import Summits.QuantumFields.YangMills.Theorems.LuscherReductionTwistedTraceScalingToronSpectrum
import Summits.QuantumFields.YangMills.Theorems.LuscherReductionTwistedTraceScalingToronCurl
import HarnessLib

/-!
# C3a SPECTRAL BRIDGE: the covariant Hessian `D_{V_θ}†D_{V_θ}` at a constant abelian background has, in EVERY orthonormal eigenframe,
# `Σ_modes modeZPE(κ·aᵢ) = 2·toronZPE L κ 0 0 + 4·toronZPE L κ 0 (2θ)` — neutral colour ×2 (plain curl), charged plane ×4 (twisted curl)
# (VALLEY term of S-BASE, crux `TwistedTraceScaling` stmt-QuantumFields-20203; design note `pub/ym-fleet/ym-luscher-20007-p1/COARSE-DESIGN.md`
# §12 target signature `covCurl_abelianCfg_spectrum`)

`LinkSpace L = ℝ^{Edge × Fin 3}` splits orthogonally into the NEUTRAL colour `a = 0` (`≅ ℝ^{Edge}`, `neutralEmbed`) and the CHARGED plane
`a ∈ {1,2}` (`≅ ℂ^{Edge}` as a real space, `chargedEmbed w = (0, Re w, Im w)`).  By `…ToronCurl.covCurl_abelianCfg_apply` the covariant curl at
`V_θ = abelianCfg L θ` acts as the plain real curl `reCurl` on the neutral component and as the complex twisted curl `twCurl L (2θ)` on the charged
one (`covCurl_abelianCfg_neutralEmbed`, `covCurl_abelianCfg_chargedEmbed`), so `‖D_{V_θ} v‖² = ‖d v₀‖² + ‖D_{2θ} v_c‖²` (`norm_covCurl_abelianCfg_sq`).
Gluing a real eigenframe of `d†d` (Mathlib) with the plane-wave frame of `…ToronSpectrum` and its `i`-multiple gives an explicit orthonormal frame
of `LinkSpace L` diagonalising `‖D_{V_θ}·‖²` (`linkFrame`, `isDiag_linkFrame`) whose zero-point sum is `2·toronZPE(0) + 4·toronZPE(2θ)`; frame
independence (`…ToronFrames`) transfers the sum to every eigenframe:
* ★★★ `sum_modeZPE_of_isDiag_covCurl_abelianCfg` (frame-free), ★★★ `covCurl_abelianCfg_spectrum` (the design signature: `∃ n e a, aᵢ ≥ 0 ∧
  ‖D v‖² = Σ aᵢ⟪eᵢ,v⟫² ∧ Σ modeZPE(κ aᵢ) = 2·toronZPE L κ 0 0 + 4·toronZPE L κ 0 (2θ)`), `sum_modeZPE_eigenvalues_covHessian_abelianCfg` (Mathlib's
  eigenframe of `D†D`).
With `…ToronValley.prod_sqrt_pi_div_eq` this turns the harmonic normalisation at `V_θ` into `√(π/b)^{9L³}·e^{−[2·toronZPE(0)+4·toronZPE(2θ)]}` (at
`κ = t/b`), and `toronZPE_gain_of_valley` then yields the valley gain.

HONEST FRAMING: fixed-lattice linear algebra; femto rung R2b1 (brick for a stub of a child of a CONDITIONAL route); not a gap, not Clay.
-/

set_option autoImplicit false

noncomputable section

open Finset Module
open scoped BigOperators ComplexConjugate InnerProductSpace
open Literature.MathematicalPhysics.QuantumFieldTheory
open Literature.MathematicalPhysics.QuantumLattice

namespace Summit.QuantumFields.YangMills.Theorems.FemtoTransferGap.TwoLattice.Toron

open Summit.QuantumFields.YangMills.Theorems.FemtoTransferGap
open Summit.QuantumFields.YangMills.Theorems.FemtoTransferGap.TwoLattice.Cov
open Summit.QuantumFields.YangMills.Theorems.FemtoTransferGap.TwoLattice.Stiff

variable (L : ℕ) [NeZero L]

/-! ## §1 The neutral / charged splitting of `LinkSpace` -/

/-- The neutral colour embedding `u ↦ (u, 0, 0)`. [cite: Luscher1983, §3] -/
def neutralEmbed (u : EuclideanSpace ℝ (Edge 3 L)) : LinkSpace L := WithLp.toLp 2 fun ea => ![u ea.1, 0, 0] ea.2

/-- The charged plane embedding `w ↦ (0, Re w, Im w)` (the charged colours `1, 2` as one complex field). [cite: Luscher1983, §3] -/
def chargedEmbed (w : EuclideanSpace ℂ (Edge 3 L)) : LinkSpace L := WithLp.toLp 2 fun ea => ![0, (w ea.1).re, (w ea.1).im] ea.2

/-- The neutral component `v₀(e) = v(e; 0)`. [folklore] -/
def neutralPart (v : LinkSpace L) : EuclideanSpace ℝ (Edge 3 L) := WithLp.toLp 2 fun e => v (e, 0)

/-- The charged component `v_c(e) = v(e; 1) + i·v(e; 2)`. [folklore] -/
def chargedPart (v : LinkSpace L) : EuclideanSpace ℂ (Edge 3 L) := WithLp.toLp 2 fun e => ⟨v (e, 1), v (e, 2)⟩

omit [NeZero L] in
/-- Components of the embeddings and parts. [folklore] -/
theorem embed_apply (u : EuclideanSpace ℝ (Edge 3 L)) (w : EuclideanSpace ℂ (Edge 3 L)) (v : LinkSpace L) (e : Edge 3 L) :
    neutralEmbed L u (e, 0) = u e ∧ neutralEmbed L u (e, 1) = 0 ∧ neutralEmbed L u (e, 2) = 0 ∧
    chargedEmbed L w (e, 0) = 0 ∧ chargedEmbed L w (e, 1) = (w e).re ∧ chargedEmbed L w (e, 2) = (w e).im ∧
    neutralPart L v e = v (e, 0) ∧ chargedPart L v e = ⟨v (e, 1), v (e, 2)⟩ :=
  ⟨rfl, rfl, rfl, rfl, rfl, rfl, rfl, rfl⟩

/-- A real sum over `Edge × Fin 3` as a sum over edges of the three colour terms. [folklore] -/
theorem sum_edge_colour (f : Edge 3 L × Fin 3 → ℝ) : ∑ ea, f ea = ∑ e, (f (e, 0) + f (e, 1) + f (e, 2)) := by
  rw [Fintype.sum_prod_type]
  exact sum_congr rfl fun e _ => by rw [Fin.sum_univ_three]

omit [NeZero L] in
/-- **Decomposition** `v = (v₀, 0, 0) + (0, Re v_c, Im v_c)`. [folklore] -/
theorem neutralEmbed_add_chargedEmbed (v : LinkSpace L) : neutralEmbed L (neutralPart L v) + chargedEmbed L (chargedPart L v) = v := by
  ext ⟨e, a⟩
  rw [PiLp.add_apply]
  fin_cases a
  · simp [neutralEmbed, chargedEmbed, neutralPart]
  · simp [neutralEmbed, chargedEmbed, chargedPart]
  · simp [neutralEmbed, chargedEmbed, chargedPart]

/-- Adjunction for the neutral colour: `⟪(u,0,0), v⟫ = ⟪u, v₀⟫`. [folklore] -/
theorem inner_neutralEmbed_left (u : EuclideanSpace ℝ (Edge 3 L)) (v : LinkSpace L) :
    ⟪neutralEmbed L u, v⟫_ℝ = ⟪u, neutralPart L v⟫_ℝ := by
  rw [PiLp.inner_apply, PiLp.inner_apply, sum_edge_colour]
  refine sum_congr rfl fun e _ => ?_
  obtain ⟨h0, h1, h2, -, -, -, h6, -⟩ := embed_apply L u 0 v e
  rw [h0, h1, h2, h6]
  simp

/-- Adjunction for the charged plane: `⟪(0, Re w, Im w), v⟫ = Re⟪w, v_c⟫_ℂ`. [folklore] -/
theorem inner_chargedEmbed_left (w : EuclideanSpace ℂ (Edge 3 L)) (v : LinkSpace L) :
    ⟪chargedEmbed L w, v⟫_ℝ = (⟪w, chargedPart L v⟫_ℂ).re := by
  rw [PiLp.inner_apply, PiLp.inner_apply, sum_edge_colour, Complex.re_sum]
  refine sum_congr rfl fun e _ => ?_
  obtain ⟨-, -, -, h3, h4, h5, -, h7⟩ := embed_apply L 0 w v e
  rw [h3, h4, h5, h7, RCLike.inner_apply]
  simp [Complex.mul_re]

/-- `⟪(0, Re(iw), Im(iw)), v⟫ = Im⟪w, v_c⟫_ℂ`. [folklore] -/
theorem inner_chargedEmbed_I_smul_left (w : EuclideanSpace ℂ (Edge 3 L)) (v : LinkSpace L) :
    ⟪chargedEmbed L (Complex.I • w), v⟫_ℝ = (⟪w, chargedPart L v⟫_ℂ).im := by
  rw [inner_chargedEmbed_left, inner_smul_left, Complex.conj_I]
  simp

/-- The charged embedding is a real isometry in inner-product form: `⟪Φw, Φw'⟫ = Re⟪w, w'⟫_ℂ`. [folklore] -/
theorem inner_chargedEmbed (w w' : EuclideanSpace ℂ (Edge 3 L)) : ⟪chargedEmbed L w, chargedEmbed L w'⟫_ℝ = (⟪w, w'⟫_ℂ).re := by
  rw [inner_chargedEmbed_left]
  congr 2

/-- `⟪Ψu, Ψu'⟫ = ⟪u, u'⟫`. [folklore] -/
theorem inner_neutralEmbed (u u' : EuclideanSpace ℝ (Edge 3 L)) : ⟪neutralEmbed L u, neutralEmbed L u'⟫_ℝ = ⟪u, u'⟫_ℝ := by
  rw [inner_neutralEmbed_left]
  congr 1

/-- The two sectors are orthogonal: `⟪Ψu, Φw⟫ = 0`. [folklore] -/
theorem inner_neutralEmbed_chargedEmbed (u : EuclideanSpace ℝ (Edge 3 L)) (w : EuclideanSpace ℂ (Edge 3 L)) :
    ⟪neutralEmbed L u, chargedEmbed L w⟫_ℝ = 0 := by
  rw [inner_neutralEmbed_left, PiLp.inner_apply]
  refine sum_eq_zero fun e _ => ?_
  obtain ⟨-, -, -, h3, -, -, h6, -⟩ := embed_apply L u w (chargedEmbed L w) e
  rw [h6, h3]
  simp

::::::::

● **Exercise details**: Each line of the entries above that includes "YangMills" counts once; state how many such lines there are, with the number as the only answer.

● **Response to the task**: 6